The Conservative campaign continually describes C-11 as a ‘censorship bill’ with slick videos aimed at accumulating e-mail addresses for potential fundraising and its voter database.
But when it comes to regulating social media uploads, Bill C-11 actually prohibits the CRTC from exercising content control (e.g. abusive content and disinformation) that it currently regulates for conventional programming through mandatory codes for broadcasters.
In fact under C-11 a video uploaded to YouTube spouting hate or bigoted ‘dog-whistling’ will neither be banned nor even downranked unless YouTube does it voluntarily. (Although this kind of expression could be regulated in an Online Safety Bill that the Liberals have promised but not tabled.)
As for the CRTC requiring ‘discoverability’ of Canadian programming on YouTube or Spotify, opposition to that part of C-11 is based on the inflated fear that the CRTC will become unreasonable or extreme in demanding promotion of Canadian shows.
But more reasonable concerns about YouTube posts focus on other nations reciprocating with their own discoverability measures, reasonable or not, in favour of their own creators, particularly in the U.S. where many Canadian YouTuber uploaders are finding their main audiences.
For many YouTubers, this is their livelihood or at the very least their soul-nourishing side-hustle.
Heritage Minister Pablo Rodriguez has signaled that uploads by smaller YouTube players will be exempted from CRTC regulation once the Bill receives Royal Assent but he has declined to publish a draft exemption.
7. Will C-11 mean a new definition of Canadian content?
There exists an unkillable urban myth about passing a government culture test to earn the stamp of ‘Canadian content.’
Ironically no such ‘Maple Leaf’ test exists.
A ‘Canadian content’ show that is made for theatres or TV —making it eligible for film production subsidies— is based solely on a flexible headcount of Canadians playing key creative roles like producer, writer, director, and leading actors. In other words it’s a passport test, not a content test.
Yet one school of thought is that we need a ‘Maple Leaf’ test to ensure that regulation results in iconic Canadian themes and stories, otherwise regulation is too industrial and not sufficiently cultural.
The other school of thought —representing the current rules— is that a Maple Leaf test would interfere with creative freedom and cultivate an unofficial state culture.
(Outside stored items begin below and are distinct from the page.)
import Literature.Geometry.Kaehler.ComplexTorusNefConeSemipositive
import HarnessLib

/-!
# Real Néron–Severi classes of a complex abelian variety: `NS(X)` is generated by polarisations, and a
# class of `NS_ℝ(X) = NS(X) ⊗ ℝ` is nef iff its hermitian form is positive semi-definite (the nef cone
# `Nef(X) ⊆ NS_ℝ(X)` of Bauer 1998, §4); `NS_ℝ(X) = N¹(X)_ℝ`

Layer `Literature/Geometry/Kaehler`, namespace `Literature.Geometry.Kaehler.ComplexTorus`; lane
`lit-hodgefound`, seat p07 (generation 43), programme «THE NEF CONE OF AN ABELIAN VARIETY», file 49 of the
seat lineage; sequel of `ComplexTorusNefConeSemipositive` (file 48: for INTEGRAL classes `η ∈ NS(X)`, nef ⟺
`H_η ≥ 0` ⟺ effective — Bauer's Lemma 2.1). Theorems only (no definition, no named fact, no instance, no
notation; net debt `0`).

Bauer 1998, §4: "let `X` be an abelian variety and denote by `N_1(X)` the vector space of numerical
equivalence classes of real-valued 1-cycles on `X`, and by `NE(X)` the convex cone in `N_1(X)` generated by
irreducible curves. Through the intersection product the vector space `N_1(X)` is dual to the Néron-Severi
vector space `NS_ℝ(X) = NS(X) ⊗ ℝ`. The dual cone of `NE(X)` is the nef cone
`Nef(X) = {λ ∈ NS_ℝ(X) | λξ ≥ 0 for all ξ ∈ NE(X)}`, which in the case of abelian varieties coincides with
the effective cone". In the tree `NS_ℝ(X)` is the real span `Submodule.span ℝ {η | IsNSForm Φ η}` of the
Néron–Severi group inside the invariant real `2`-forms (`NS(X) ⊆ H²(X, ℝ) = Alt²_ℝ(E; ℝ)`), a class
`θ ∈ NS_ℝ(X)` is nef when `∫_C ofRealForm(-θ) ≥ 0` for every irreducible curve `C`, and this file proves that
ON AN ABELIAN VARIETY THE NEF CONE IS THE CONE OF POSITIVE SEMI-DEFINITE CLASSES OF `NS_ℝ(X)`:

* §1 **`NS(X)` is generated by polarisations**: for a polarisation `A` and `η ∈ NS(X)`, `η + mA` is a
  polarisation for `m ≫ 0` (`IsRiemannForm.exists_nat_isRiemannForm_add_smul`, positivity is open); hence
  every `η ∈ NS(X)` is a DIFFERENCE OF TWO POLARISATIONS (`IsAbelianVariety.exists_isRiemannForm_sub_eq`) and
  every `θ ∈ NS_ℝ(X)` is a real combination of polarisations
  (`IsAbelianVariety.exists_sum_smul_isRiemannForm_of_mem_span`) — the ample cone spans `NS_ℝ(X)`.
* §2 **`IsAbelianVariety.semipos_of_mem_span_isNSForm_of_forall_curve_nonneg`**: a nef `θ ∈ NS_ℝ(X)` has
  `H_θ ≥ 0`. Proof (reduction to the integral case of file 48): write `θ = Σ cᵢ Aᵢ` with polarisations `Aᵢ`;
  for `b ∈ ℕ` put `aᵢ = ⌊b cᵢ⌋ + 1`, so that `ψ_b = Σ aᵢ Aᵢ = bθ + Σ (aᵢ - b cᵢ) Aᵢ ∈ NS(X)` is nef (a nef class
  plus a positive combination of polarisations), hence `H_{ψ_b} ≥ 0` by file 48; as `0 < aᵢ - b cᵢ ≤ 1`,
  `b·H_θ(v, v) ≥ -Σᵢ H_{Aᵢ}(v, v)` for every `b`, so `H_θ(v, v) ≥ 0`. With the converse (semi-positive ⇒
  nef, any real `(1,1)`-form) this is **`IsAbelianVariety.semipos_iff_forall_curve_of_mem_span`**: the nef
  cone of `NS_ℝ(X)` is `{θ | H_θ ≥ 0}`, a closed convex cone containing the (open) ample cone `{H_θ > 0}` as a
  dense subset (`IsAbelianVariety.forall_pos_add_smul_of_forall_curve_nonneg`: `θ + εA > 0` for nef `θ`
  and every `ε > 0`), and Kleiman's theorem for real classes
  (`IsAbelianVariety.re_analyticCyclePeriod_wedgeFamily_nonneg_of_mem_span_of_forall_curve`: nef real classes
  integrate non-negatively on every subvariety).
* §3 **`NS_ℝ(X) = N¹(X)_ℝ`**: a class `θ ∈ NS_ℝ(X)` with `θ` and `-θ` nef is `0`
  (`IsAbelianVariety.eq_zero_of_mem_span_isNSForm_of_forall_curve_nonneg_of_neg`: the nef cone is salient),
  hence NUMERICAL AND HOMOLOGICAL EQUIVALENCE COINCIDE FOR REAL DIVISOR CLASSES (Matsusaka with real
  coefficients, `IsAbelianVariety.eq_zero_of_mem_span_isNSForm_of_forall_curve_(re_)eq_zero`,
  `IsAbelianVariety.eq_iff_forall_curve_of_mem_span_isNSForm` — "`N_1(X)` is dual to `NS_ℝ(X)`"), and the nef
  cone is the closure of the ample cone (`IsAbelianVariety.forall_curve_nonneg_iff_forall_pos_add_smul_pos`:
  nef ⟺ `θ + εA > 0` for all `ε > 0`).
* §4 **Nef and big real classes are ample**: a nef `θ ∈ NS_ℝ(X)` with `(θ^g) = ∫_X (-θ)^{∧g} ≠ 0` has `H_θ > 0`
  (`IsAbelianVariety.forall_pos_of_mem_span_of_forall_curve_nonneg_of_torusIntegral_wedgePow_ne_zero`, via
  Cauchy–Schwarz and "`∧^g θ = 0` for degenerate `θ`"), and for nef real classes ample ⟺ big
  (`IsAbelianVariety.forall_pos_iff_torusIntegral_wedgePow_ne_zero_of_forall_curve_nonneg`).
* §5 **Bauer's nef threshold as printed**: for line bundles `L₁, L₂ ∈ NS(X)` and real `t`, "`tL₁ - L₂` is nef,
  i.e. `tL₁C ≥ L₂C` for every irreducible curve `C`" ⟺ `H_{tL₁ - L₂} ≥ 0`
  (`IsAbelianVariety.forall_curve_le_smul_iff_semipos_smul_sub`); for polarisations the nef `t` form the
  half-line `[s, ∞)` with `s > 0` (`IsAbelianVariety.setOf_forall_curve_le_smul_eq_Ici`), and on a SIMPLE
  abelian variety `s ∉ ℚ` when the classes are not proportional — Prop. 2.2, assertion (2.1), verbatim
  (`IsSimple.irrational_sInf_setOf_forall_curve_le_smul`, from `ComplexTorusNefConeSemipositive` §9).
* §6 **Abelian surfaces** (`g = 2`; Debarre, 6.3: "`NE̅(X) = {z | z² ≥ 0, H·z ≥ 0}`"): for `θ ∈ NS_ℝ(X)` and a
  polarisation `A`, nef ⟺ `(θ²) ≥ 0 ∧ (θ·A) ≥ 0`
  (`IsAbelianVariety.forall_curve_nonneg_iff_self_nonneg_and_dot_nonneg`; `⇐` by the degenerate endpoint of
  the segment `A + uθ` and bilinearity of the intersection form), effective ⟺ the same for `η ∈ NS(X)`
  (`IsAbelianVariety.exists_sum_analyticCycleClass_eq_iff_self_nonneg_and_dot_nonneg`), and ample ⟺
  `(θ²) > 0 ∧ (θ·A) > 0` (`IsAbelianVariety.forall_pos_iff_self_pos_and_dot_pos`).
* §7 **The cones in `NS_ℝ(X)`**: `Nef(X)` is a closed convex cone (`forall_curve_nonneg_add`,
  `forall_curve_nonneg_smul`, `IsAbelianVariety.forall_curve_nonneg_of_mem_closure`),
  `Amp(X) + Nef(X) ⊆ Amp(X)` (`IsAbelianVariety.forall_pos_add_of_forall_curve_nonneg`, Debarre 1.22), and the
  numerical criteria for REAL classes (Debarre 1.28): nef ⟺ `Re (θ^ν · A^{g-ν}) ≥ 0` for `ν = 1, …, g`
  (`IsAbelianVariety.forall_curve_nonneg_iff_forall_re_torusIntegral_mixedFamily_nonneg_of_mem_span`, Bauer
  (ii) ⟺ (iii)), ample ⟺ `Re (θ^ν · A^{g-ν}) > 0` for `ν = 1, …, g`
  (`IsAbelianVariety.forall_pos_iff_forall_re_torusIntegral_mixedFamily_pos_of_mem_span`, Cor. 2.2.3).

## References

* [Bauer1998ConeOfCurves] Th. Bauer, *On the cone of curves of an abelian variety*, Amer. J. Math. 120 (1998)
  997–1006, §4 (the nef cone `Nef(X) ⊆ NS_ℝ(X)`, dual of `NE(X)`, "coincides with the effective cone") and §2
  Lemma 2.1 (held: arXiv alg-geom/9712019, pp. 3, 5).
* [Lange2023AbelianVarietiesComplex] H. Lange, *Abelian Varieties over the Complex Numbers*, Springer 2023,
  §1.3.1 (the Néron–Severi group), §2.2.5 Exercises (1), (2), §4.6.3 (numerical classes).
* [Debarre2001] O. Debarre, *Higher-Dimensional Algebraic Geometry*, Universitext, Springer 2001, §1.12
  Exercise 7; §6 no. 6.3 (the closed cone of curves of an abelian surface).
* [Huybrechts2005] D. Huybrechts, *Complex Geometry*, Springer 2005, §3.1 Cor. 3.1.8.
* [KollarMori1998] J. Kollár, S. Mori, *Birational Geometry of Algebraic Varieties*, Cambridge 1998, §1.4
  Def. 1.16–1.17 (`N_1(X)`, `NE(X)`), Thm. 1.18, Cor. 1.19 (held, p. 19).
* [Fulton1998] W. Fulton, *Intersection Theory*, 2nd ed., Springer 1998, §19.3 Example 19.3.3 (numerical vs
  algebraic equivalence of divisors).
* [Decataldo2007] M. A. de Cataldo, *The Hodge theory of projective manifolds*, Imperial College Press 2007,
  Thm. 6.1.4.
-/

noncomputable section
It’s considered better to rely on the instincts of Canadian artists to create shows with Canadian authenticity and nuance.
The Heritage Minister has said he will direct the CRTC to take a second look at the historical approach to defining Canadian content, but there are no amendments to C-11 that signal the outcome.
Another important issue within the current definition of Canadian content is the requirement that the Producer is always a Canadian, owns the show, and retains the intellectual property in exports, re-runs, sequels, spin-offs, and trademark opportunities to exploit a winning movie.
Canadian ownership of “IP” in movie projects is seen as indispensable to Canadian filmmakers retaining profits in Canada for reinvestment in their next project and not becoming contractors to American studios.
Bill C-11 did not change this rule which is set jointly by the CRTC and the federal government. However there is concern that Netflix and Disney will demand the U.S. government declare trade war on Canada if the CRTC obliges them to make Canadian movies without giving them the IP rights of exploitation.
8. An unintended consequence of C-11: harm to public service channels
There are other consequences of Bill C-11 recognizing the foreign ownership of online platforms operating in Canada.
A big one concerns our privately-owned ‘public service’ broadcasters such as OMNI multilingual TV, the LGBTQ+ channel OutTV, and the Indigenous APTN, all of which the CRTC has designated as ‘must carry’ on Canadian cable TV.
But to survive in the new world of online broadcasting, those Canadian broadcasters must negotiate carriage on global online platforms like RokuTV and Amazon Prime that reach so many Canadians now.
Unfortunately Bill C-11 withholds from the CRTC the powers to issue these mandatory carriage orders to foreign owned platforms. The Heritage Minister has said he fears a trade complaint from the U.S.
The Minister has said publicly that the federal government might cover the losses our public service channels sustain if they are shut out or undercompensated by the big American platforms, but there has been no binding commitment yet.
Further reading
- Questions and Answers on C-11, Coalition for the Diversity of Cultural Expressions
- A new streaming bill is close to becoming law in Canada. Here’s how it works, CBC, March 3, 2023
- Ongoing commentary on Bill C-11 in Parliament in the MediaPolicy.ca blog (enter “C-11” in the Search bar).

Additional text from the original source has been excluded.